Tweethearts can now say it with a candy classic
By Bruce Horovitz
USA Today
"I love you" is so 2009.
The newest way to send an affectionate message this Valentine's Day comes with a social media twist: "Tweet Me."
Twitter and Sweethearts candy unveiled plans this week to stamp Tweet Me on the familiar heart-shaped candy that embraced short messages long before Twitter was even a glitter.
For the 145-year-old Sweet-hearts brand, the move accelerates recent commercial tie-ins. For Twitter, it's a freebie public relations coup.
And for the nation's marketers, it's yet another savvy step into the virtual world and away from conventional advertising. The not-so-subtle message within the message: You can't even bite into Valentine's Day candy any more without getting a commercial message.
"This is an indication of the new media yet to come," says Patricia Martin, author of "Renaissance Generation: The Rise of the Cultural Consumer and What it Means to Your Business."

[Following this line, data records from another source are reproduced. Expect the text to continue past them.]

/-- **Galois transport of the local Kummer cocycle.**  Let `z` be the chosen root of `z ^ n = p` in
`\bar F_v` (`kummerRoot`), `𝔓₁ = ι⁻¹ 𝔓_v ⊂ \bar ℤ_ℚ`, `γ, S ∈ Γ_ℚ` with `S ∈ I_{𝔓₁}` and `γ` acting
on the `n`-th roots of unity modulo `𝔓₁` as `x ↦ x ^ e`.  If `σ, σ' ∈ Γ_{F_v}` restrict to `S` and
`γ S γ⁻¹` in `Γ_ℚ`, then the Kummer cocycles satisfy `σ'(z)/z ≡ (σ(z)/z) ^ e` modulo the prime of
`\bar F_v`: `z = ι(z₁)` with `z₁ ∈ \bar ℤ_ℚ` (`inertFrob_exists_preimage`),
`σ'(z)/z = ι(γ((S ζ/ζ)(S z₁/z₁)))` for `ζ = γ⁻¹ z₁ / z₁` (`inertFrob_conj_smul_div`),
`S ζ / ζ ≡ 1 (mod 𝔓₁)` and `γ(S z₁/z₁) ≡ (S z₁/z₁) ^ e`; the prime of `\bar F_v` pulls back to `𝔓₁`
(`mem_radical_map_maximalIdeal_iff`, `mem_adicCompletionPrime_iff`).
[cite: SerreInventiones1972, §1.7 Prop. 3] -/
theorem inertFrob_kummerCocycleInt_sub_pow_mem (p : ℕ) {n : ℕ} (hn : 0 < n)
    (hp0 : ((p : ℕ) : 𝒪[v.adicCompletion F]) ≠ 0) (γ S : absoluteGaloisGroup ℚ) (e : ℕ)
    (hfrob : ∀ x : absIntegers (𝓞 ℚ) ℚ, x ^ n = 1 →
      γ • x - x ^ e ∈ (adicCompletionPrime F v).comap (absIntegersMap ℚ F))
    (hS : S ∈ ((adicCompletionPrime F v).comap (absIntegersMap ℚ F)).inertia (absoluteGaloisGroup ℚ))
    (σ σ' : absoluteGaloisGroup (v.adicCompletion F))
    (hσ : absGaloisRestrict ℚ F (absGaloisRestrict F (v.adicCompletion F) σ) = S)
    (hσ' : absGaloisRestrict ℚ F (absGaloisRestrict F (v.adicCompletion F) σ') = γ * S * γ⁻¹) :
    kummerCocycleInt (v.adicCompletion F) hn hp0 σ' -
        kummerCocycleInt (v.adicCompletion F) hn hp0 σ ^ e ∈
      absMaximalIdeal (v.adicCompletion F) := by
  -- `ι : \bar ℤ_ℚ → \bar 𝒪_{F_v}` and the pull-back of the prime of `\bar F_v`
  let jInt : absIntegers (𝓞 ℚ) ℚ →+* absIntegers 𝒪[v.adicCompletion F] (v.adicCompletion F) :=
    ((((absClosureEmbedding F (v.adicCompletion F)).toRingHom.comp
      (absIntegers (𝓞 F) F).val.toRingHom).comp (absIntegersMap ℚ F)).codRestrict
      (absIntegers 𝒪[v.adicCompletion F] (v.adicCompletion F)))
      fun s => inertFrob_absClosureEmbedding_mem F v s
  have hjcoe : ∀ s : absIntegers (𝓞 ℚ) ℚ,
      ((jInt s : absIntegers 𝒪[v.adicCompletion F] (v.adicCompletion F)) :
          AlgebraicClosure (v.adicCompletion F)) =
        absClosureEmbedding F (v.adicCompletion F) (absClosureEmbedding ℚ F (s : AlgebraicClosure ℚ)) :=
    fun s ↦ rfl
  have hjmem : ∀ s : absIntegers (𝓞 ℚ) ℚ, jInt s ∈ absMaximalIdeal (v.adicCompletion F) ↔
      s ∈ (adicCompletionPrime F v).comap (absIntegersMap ℚ F) := fun s ↦
    inertFrob_emb_mem_absMaximalIdeal_iff F v s
  -- the chosen root `z` of `z ^ n = p` in `\bar F_v` comes from `z₁ ∈ \bar ℚ`
  obtain ⟨z₁, hz₁, hz₁n⟩ := inertFrob_exists_preimage F v hn p
    (kummerRoot (v.adicCompletion F) hn ((p : ℕ) : 𝒪[v.adicCompletion F]) :
      AlgebraicClosure (v.adicCompletion F))
    (by rw [coe_kummerRoot_pow, map_natCast])
  have hz₁0 : z₁ ≠ 0 := by
    rintro rfl
    rw [map_zero, map_zero] at hz₁
    exact coe_kummerRoot_ne_zero hn hp0 hz₁.symm
  have esmul : ∀ (g : absoluteGaloisGroup ℚ) (k : ℕ), g • (k : AlgebraicClosure ℚ) = k := fun g k ↦ by
    have := map_natCast (MulSemiringAction.toRingHom (absoluteGaloisGroup ℚ) (AlgebraicClosure ℚ) g) k
    rwa [MulSemiringAction.toRingHom_apply] at this
  have hpne : (p : AlgebraicClosure ℚ) ≠ 0 := by
    rw [← hz₁n]; exact pow_ne_zero _ hz₁0
  -- `γ⁻¹ z₁ = ζ z₁`
  obtain ⟨ζ, hζdef⟩ : ∃ ζ : AlgebraicClosure ℚ, ζ = γ⁻¹ • z₁ / z₁ := ⟨_, rfl⟩
  have hζ : γ⁻¹ • z₁ = ζ * z₁ := by rw [hζdef, div_mul_cancel₀ _ hz₁0]
  have hζ0 : ζ ≠ 0 := by
    intro h0
    rw [h0, zero_mul, smul_eq_zero_iff_eq] at hζ
    exact hz₁0 hζ
  -- the roots of unity `c = S z₁ / z₁`, `ζ`, `d = S ζ / ζ`
  have hcn : (S • z₁ / z₁) ^ n = 1 := by
    rw [div_pow, ← smul_pow', hz₁n, esmul, div_self hpne]
  have hζn : ζ ^ n = 1 := by
    rw [hζdef, div_pow, ← smul_pow', hz₁n, esmul, div_self hpne]
  have hdn : (S • ζ / ζ) ^ n = 1 := by
    rw [div_pow, ← smul_pow', hζn, smul_one, div_one]
  have hconjz : (γ * S * γ⁻¹) • z₁ / z₁ = γ • (S • ζ / ζ * (S • z₁ / z₁)) :=
    inertFrob_conj_smul_div γ S hz₁0 hζ
  have hint : ∀ x : AlgebraicClosure ℚ, x ^ n = 1 → IsIntegral (𝓞 ℚ) x := fun x hx ↦
    IsIntegral.of_pow hn (by rw [hx]; exact isIntegral_one)
  obtain ⟨C, hCval⟩ : ∃ C : absIntegers (𝓞 ℚ) ℚ, (C : AlgebraicClosure ℚ) = S • z₁ / z₁ :=
    ⟨⟨_, hint _ hcn⟩, rfl⟩
  obtain ⟨D, hDval⟩ : ∃ D : absIntegers (𝓞 ℚ) ℚ, (D : AlgebraicClosure ℚ) = S • ζ / ζ :=
    ⟨⟨_, hint _ hdn⟩, rfl⟩
  obtain ⟨Z, hZval⟩ : ∃ Z : absIntegers (𝓞 ℚ) ℚ, (Z : AlgebraicClosure ℚ) = ζ :=
    ⟨⟨_, hint _ hζn⟩, rfl⟩
  have hC : C ^ n = 1 := Subtype.ext (by rw [Subalgebra.coe_pow, hCval, hcn, OneMemClass.coe_one])
  have hD : D ^ n = 1 := Subtype.ext (by rw [Subalgebra.coe_pow, hDval, hdn, OneMemClass.coe_one])
  have hZ : Z ^ n = 1 := Subtype.ext (by rw [Subalgebra.coe_pow, hZval, hζn, OneMemClass.coe_one])
  -- `d ≡ 1 (mod 𝔓₁)`: `S` is inertial and `ζ` is a unit
  have hD1 : D - 1 ∈ (adicCompletionPrime F v).comap (absIntegersMap ℚ F) := by
    rw [← Ideal.mul_unit_mem_iff_mem _ (IsUnit.of_pow_eq_one hZ hn.ne')]
    have : (D - 1) * Z = S • Z - Z := by
      apply Subtype.ext
      rw [Subalgebra.coe_mul, Subalgebra.coe_sub, OneMemClass.coe_one, Subalgebra.coe_sub,
        integralClosure.coe_smul, hDval, hZval, sub_mul, div_mul_cancel₀ _ hζ0, one_mul]
    rw [this]
    exact hS Z
  -- the congruence in `\bar ℤ_ℚ`, transported to `\bar F_v`
  have hmain := (hjmem _).2 (inertFrob_smul_sub_pow_mem _ γ hfrob hC hD hD1)
  rw [map_sub, map_pow] at hmain
  -- identify the two cocycles
  have hcoc : kummerCocycleInt (v.adicCompletion F) hn hp0 σ = jInt C := by
    apply Subtype.ext
    rw [coe_kummerCocycleInt, kummerCocycle, hjcoe, hCval, ← hz₁, inertFrob_smul_emb, hσ,
      map_div₀, map_div₀]
  have hcoc' : kummerCocycleInt (v.adicCompletion F) hn hp0 σ' = jInt (γ • (D * C)) := by
    apply Subtype.ext
    rw [coe_kummerCocycleInt, kummerCocycle, hjcoe, integralClosure.coe_smul,
      Subalgebra.coe_mul, hDval, hCval, ← hconjz, ← hz₁, inertFrob_smul_emb, hσ', map_div₀,
      map_div₀]
  rw [hcoc, hcoc']
  exact hmain

end KummerTransport

/-! ### The stub -/

set_option synthInstance.maxHeartbeats 100000 in
-- the pointwise `MulAction` of `Γ_ℚ` on the ideals of the subalgebra `\bar ℤ_ℚ` is slow to find
/-- **STUB 3d — `inertFrobeniusTransport`.**  Base change at an INERT prime transports the local
inertia group to itself and acts on the fundamental characters by an ODD power of `p`: for `F/ℚ`
quadratic, `τ ∈ Γ_ℚ ∖ res Γ_F`, `v` the unique place above `p`, unramified with `f(v|p) = 2`, `p` a
uniformiser of `F_v`, there are `g ∈ Γ_F` and an odd `j` such that every `σ ∈ I_{F_v}` has a
`σ' ∈ I_{F_v}` with `res_v σ' = g⁻¹ θ_τ(res_v σ) g` and `ψ_m(σ') = ψ_m(σ)^{p^j}` for the fundamental
characters `ψ_m = fundamentalCharacter F_v m ι p _` of levels `m = 1, 2` (relative to `q = p²`) and
every residue embedding `ι`.  Transport of inertia: `τ ⋆ 𝔓_v = g • 𝔓_v`
(`outerConjIdeal_mem_primesAbove`, `exists_smul_eq_of_mem_primesAbove_holds`),
`I_{𝔓_v} = res_v I_{F_v}` (`inertia_adicCompletionPrime_eq_map_absInertia`),
`absGaloisOuterConj_mem_inertia_iff`, `Ideal.conj_mem_inertia_smul_iff`.  Power law: for the root
`z₁ ∈ \bar ℚ` of `z₁^{p^{2m}−1} = p` under the chosen root in `\bar F_v`, `h := R(g)⁻¹ τ` gives
`(hSh⁻¹) z₁ / z₁ = h((Sζ/ζ)(S z₁/z₁))` (`inertFrob_kummerCocycleInt_sub_pow_mem`), and `h` acts on
the residue field at `𝔓₁ = ι⁻¹ 𝔓_v` as `x ↦ x^{p^j}` on `𝔽_{p⁴}` with `j` odd because `h|_F = τ̄`
acts non-trivially on `𝓞 F / v = 𝔽_{p²}` (`e(v|p) = 1`; `inertFrob_exists_odd_exponent`,
`inertFrob_exists_smul_sub_not_mem`).
[cite: NeukirchANT1999, Ch. I §9 (9.1)–(9.4) and Ch. II §9 Prop. (9.6)] [cite: SerreInventiones1972, §1.7 Prop. 3] -/
theorem stub_inertFrobeniusTransport :
    ∀ (F : Type) [Field F] [NumberField F] [Algebra.IsQuadraticExtension ℚ F] (p : ℕ) [Fact p.Prime]
      (τ : absoluteGaloisGroup ℚ), τ ∉ Set.range (absGaloisRestrict ℚ F) →
      ∀ (v : IsDedekindDomain.HeightOneSpectrum (NumberField.RingOfIntegers F)),
        ((p : ℕ) : NumberField.RingOfIntegers F) ∈ v.asIdeal →
        (∀ w : IsDedekindDomain.HeightOneSpectrum (NumberField.RingOfIntegers F),
            ((p : ℕ) : NumberField.RingOfIntegers F) ∈ w.asIdeal → w = v) →
        v.asIdeal.ramificationIdx ℤ = 1 → v.asIdeal.inertiaDeg ℤ = 2 →
        ∀ (hϖ : Irreducible ((p : ℕ) : 𝒪[v.adicCompletion F])),
        ∃ (g : absoluteGaloisGroup F) (j : ℕ), Odd j ∧
          ∀ σ ∈ absInertia (v.adicCompletion F), ∃ (σ' : absoluteGaloisGroup (v.adicCompletion F))
            (hσ' : σ' ∈ absInertia (v.adicCompletion F)),
            absGaloisRestrict F (v.adicCompletion F) σ' =
              g⁻¹ * absGaloisOuterConj ℚ F τ (absGaloisRestrict F (v.adicCompletion F) σ) * g ∧
            ∀ (m : ℕ), (m = 1 ∨ m = 2) →
              ∀ (ι : absIntegers 𝒪[v.adicCompletion F] (v.adicCompletion F) ⧸
                  absMaximalIdeal (v.adicCompletion F) →+* padicAlgClResidueField p)
                (hσ : σ ∈ absInertia (v.adicCompletion F)),
                fundamentalCharacter (v.adicCompletion F) m ι ((p : ℕ) : 𝒪[v.adicCompletion F]) hϖ ⟨σ', hσ'⟩ =
                  fundamentalCharacter (v.adicCompletion F) m ι ((p : ℕ) : 𝒪[v.adicCompletion F]) hϖ ⟨σ, hσ⟩ ^ (p ^ j) := by
  intro F _ _ _ p _ τ hτ v hv huniq he hf hϖ
  have hp : Prime (p : ℤ) := Nat.prime_iff_prime_int.mp Fact.out
  haveI hLies : v.asIdeal.LiesOver (Ideal.span {(p : ℤ)}) :=
    (Ideal.liesOver_span_iff v.isPrime.ne_top hp).2 (by simpa using hv)
  -- residue cardinality `q = p ^ 2`
  have hq : residueFieldCard (v.adicCompletion F) = p ^ 2 := by
    rw [Literature.NumberTheory.Automorphic.residueFieldCard_adicCompletion_eq,
      HeightOneSpectrum.residueCard, ← hf]
    haveI := v.isPrime
    exact (Ideal.pow_inertiaDeg p v.asIdeal).symm
  -- the prime `𝔓_v`, `τ̄ • v = v`, and `g` with `g • 𝔓_v = τ ⋆ 𝔓_v`
  have h𝔓v := adicCompletionPrime_mem_primesAbove F v
  have hτv : absGaloisQuot ℚ F τ • v = v := by
    apply huniq
    have h1 := (Literature.NumberTheory.Automorphic.HeightOneSpectrum.smul_mem_smul_asIdeal_iff
      (absGaloisQuot ℚ F τ) v ((p : ℕ) : 𝓞 F)).2 hv
    have h2 := map_natCast (MulSemiringAction.toRingHom (F ≃ₐ[ℚ] F) (𝓞 F) (absGaloisQuot ℚ F τ)) p
    rw [MulSemiringAction.toRingHom_apply] at h2
    rwa [h2] at h1
  have hconj : outerConjIdeal τ (adicCompletionPrime F v) ∈ v.primesAbove := by
    have h := outerConjIdeal_mem_primesAbove h𝔓v τ
    rwa [hτv] at h
  obtain ⟨g, hg⟩ := HeightOneSpectrum.exists_smul_eq_of_mem_primesAbove_holds h𝔓v hconj
  -- `h = R(g)⁻¹ τ` stabilises the prime `𝔓₁ = ι⁻¹ 𝔓_v` of `\bar ℤ_ℚ`
  have hstab : ((absGaloisRestrict ℚ F g)⁻¹ * τ) • (adicCompletionPrime F v).comap (absIntegersMap ℚ F) =
      (adicCompletionPrime F v).comap (absIntegersMap ℚ F) := by
    have key : absGaloisRestrict ℚ F g • (adicCompletionPrime F v).comap (absIntegersMap ℚ F) =
        τ • (adicCompletionPrime F v).comap (absIntegersMap ℚ F) := by
      rw [← comap_absIntegersMap_smul, hg, comap_outerConjIdeal]
    rw [mul_smul, ← key, inv_smul_smul]
  haveI : (adicCompletionPrime F v).IsMaximal := adicCompletionPrime_isMaximal F v
  haveI h𝔓1max : ((adicCompletionPrime F v).comap (absIntegersMap ℚ F)).IsMaximal :=
    Ideal.comap_isMaximal_of_surjective _ (absIntegersMap_surjective ℚ F)
  have hp1 : ((p : ℕ) : absIntegers (𝓞 ℚ) ℚ) ∈ (adicCompletionPrime F v).comap (absIntegersMap ℚ F) := by
    have := (inertFrob_absEmbeddingInt_mem_iff F v ((p : ℕ) : 𝓞 F)).2 hv
    rwa [map_natCast] at this
  -- `h|_F = τ̄ ≠ 1` moves `𝓞 F / v`: the odd exponent `j`
  have hτ1 : absGaloisQuot ℚ F τ ≠ 1 := fun h1 ↦ by
    obtain ⟨g', hg'⟩ := (absGaloisQuot_eq_one_iff ℚ F τ).1 h1
    exact hτ ⟨g', hg'⟩
  obtain ⟨y, hy⟩ := inertFrob_exists_smul_sub_not_mem p v hv he (absGaloisQuot ℚ F τ) hτ1
  have hy1 : (absEmbeddingInt ℚ F y) ^ (p ^ 2) - absEmbeddingInt ℚ F y ∈
      (adicCompletionPrime F v).comap (absIntegersMap ℚ F) := by
    rw [← map_pow, ← map_sub]
    exact (inertFrob_absEmbeddingInt_mem_iff F v _).2 (inertFrob_pow_sq_sub_mem p v hv hf y)
  have hy2 : ((absGaloisRestrict ℚ F g)⁻¹ * τ) • absEmbeddingInt ℚ F y - absEmbeddingInt ℚ F y ∉
      (adicCompletionPrime F v).comap (absIntegersMap ℚ F) := by
    rw [smul_absEmbeddingInt, map_mul, map_inv, absGaloisQuot_absGaloisRestrict, inv_one,
      one_mul, ← map_sub, inertFrob_absEmbeddingInt_mem_iff]
    exact hy
  obtain ⟨j, hjodd, hj⟩ := inertFrob_exists_odd_exponent _ p hp1 _ hstab hy1 hy2
  refine ⟨g, j, hjodd, fun σ hσ ↦ ?_⟩
  -- transport of inertia (the `v = w` case of the split template)
  have h1 : absGaloisRestrict F (v.adicCompletion F) σ ∈
      (adicCompletionPrime F v).inertia (absoluteGaloisGroup F) := by
    rw [inertia_adicCompletionPrime_eq_map_absInertia]
    exact ⟨σ, hσ, rfl⟩
  have h2 : absGaloisOuterConj ℚ F τ (absGaloisRestrict F (v.adicCompletion F) σ) ∈
      (g • adicCompletionPrime F v).inertia (absoluteGaloisGroup F) := by
    rw [hg]
    exact (absGaloisOuterConj_mem_inertia_iff τ (adicCompletionPrime F v) _).2 h1
  have h3 : g⁻¹ * absGaloisOuterConj ℚ F τ (absGaloisRestrict F (v.adicCompletion F) σ) * g ∈
      (adicCompletionPrime F v).inertia (absoluteGaloisGroup F) :=
    (Ideal.conj_mem_inertia_smul_iff (adicCompletionPrime F v) g _).1 (by simpa [mul_assoc] using h2)
  rw [inertia_adicCompletionPrime_eq_map_absInertia, Subgroup.mem_map] at h3
  obtain ⟨σ', hσ', hres⟩ := h3
  refine ⟨σ', hσ', hres, fun m hm ι hσI ↦ ?_⟩
  -- the Frobenius power law on the fundamental characters
  have hm0 : m ≠ 0 := by rintro rfl; simp at hm
  have hSS' : absGaloisRestrict ℚ F (absGaloisRestrict F (v.adicCompletion F) σ') =
      ((absGaloisRestrict ℚ F g)⁻¹ * τ) *
        absGaloisRestrict ℚ F (absGaloisRestrict F (v.adicCompletion F) σ) *
          ((absGaloisRestrict ℚ F g)⁻¹ * τ)⁻¹ := by
    have hres' : absGaloisRestrict F (v.adicCompletion F) σ' =
        g⁻¹ * absGaloisOuterConj ℚ F τ (absGaloisRestrict F (v.adicCompletion F) σ) * g := hres
    rw [hres', map_mul, map_mul, map_inv, absGaloisRestrict_absGaloisOuterConj]
    group
  have hSSI : absGaloisRestrict ℚ F (absGaloisRestrict F (v.adicCompletion F) σ) ∈
      ((adicCompletionPrime F v).comap (absIntegersMap ℚ F)).inertia (absoluteGaloisGroup ℚ) :=
    absGaloisRestrict_mem_inertia_comap ℚ F h1
  have hn4 : residueFieldCard (v.adicCompletion F) ^ m - 1 ∣ p ^ 4 - 1 := by
    rw [hq]
    rcases hm with rfl | rfl
    · have := Nat.sub_dvd_pow_sub_pow (p ^ 2) 1 2
      rw [one_pow, ← pow_mul] at this
      simpa using this
    · rw [← pow_mul]
  have hfrob : ∀ x : absIntegers (𝓞 ℚ) ℚ, x ^ (residueFieldCard (v.adicCompletion F) ^ m - 1) = 1 →
      ((absGaloisRestrict ℚ F g)⁻¹ * τ) • x - x ^ (p ^ j) ∈
        (adicCompletionPrime F v).comap (absIntegersMap ℚ F) := by
    intro x hx
    apply hj
    obtain ⟨k, hk⟩ := hn4
    have h4 : 1 ≤ p ^ 4 := Nat.one_le_pow _ _ (Fact.out : p.Prime).pos
    have : p ^ 4 = (residueFieldCard (v.adicCompletion F) ^ m - 1) * k + 1 := by
      rw [← hk, Nat.sub_add_cancel h4]
    rw [this, pow_succ, pow_mul, hx, one_pow, one_mul, sub_self]
    exact zero_mem _
  rw [fundamentalCharacter_of_ne_zero _ hm0]
  ext
  rw [Units.val_pow_eq_pow_val, coe_kummerCharacter_apply, coe_kummerCharacter_apply, ← map_pow,
    ← map_pow]
  congr 1
  rw [Ideal.Quotient.eq]
  exact inertFrob_kummerCocycleInt_sub_pow_mem F v p _ hϖ.ne_zero _ _ (p ^ j) hfrob hSSI σ σ' rfl hSS'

"It's a new way of advertising when two brands get together to create cultural meaning. That's very different from creating a 30-second TV spot."
Your odds of landing a Sweetheart candy that actually says Tweet Me: about one in 80. That's because there are 79 other phrases in use this year.
"We've always been short and sweet," says Jackie Hague, vice president of marketing at New England Confectionery, maker of the Sweethearts brand. "In this case, the technology merged with the ritual."
Sweethearts also will launch an iPhone app that sends virtual Sweethearts boxes with personalized messages that can appear on anyone's Twitter page.
"These two brands were made for each other," says brand consultant David Vinjamuri, author of "Accidental Branding: How Ordinary People Build Extraordinary Brands."
"A message in a Sweetheart has always been shorter than a tweet."
In an online survey last year, Sweethearts asked consumers to suggest the next Sweetheart candy saying, and received more than 10,000 replies. Tweet Me lapped the field. Text Me rated a distant second. Love Bug — inspired by a Jonas Brothers hit song, not the Disney movie — ranked third, Hague says.
Sweethearts executives phoned Twitter executives, and a match was made. "It's even more proof that people can say anything in short messages," says Biz Stone, co-founder of Twitter. "A 140-character message may seem short. Sweethearts are even smaller."
Tweet Me isn't the first techno phrase to zoom to the top of Sweetheart's popularity list. But most of the once-hot phrases — including Fax Me and Email Me — now seem very uncool.
Sweethearts did not have to pay Twitter anything to stamp the phrase Tweet Me on its candy, although the two companies are working in tandem on this. But Hague insists that Sweethearts isn't a commercial sellout.
"It's a recognition that society is changing the way to say I love you," she says. In fact, she says, because the phrase was the top vote-getter among consumers, "it's less commercial and more democratic."
There's one quasi-commercial phrase that won't show up on its candy this Valentine's Day: Bite Me.
In a tie-in with the "Twilight" film last spring, Sweetheart placed that key phrase from the movie and book on some candy.
But the company received complaints from some consumers. "Some thought that was a bit sexually suggestive," Hague says.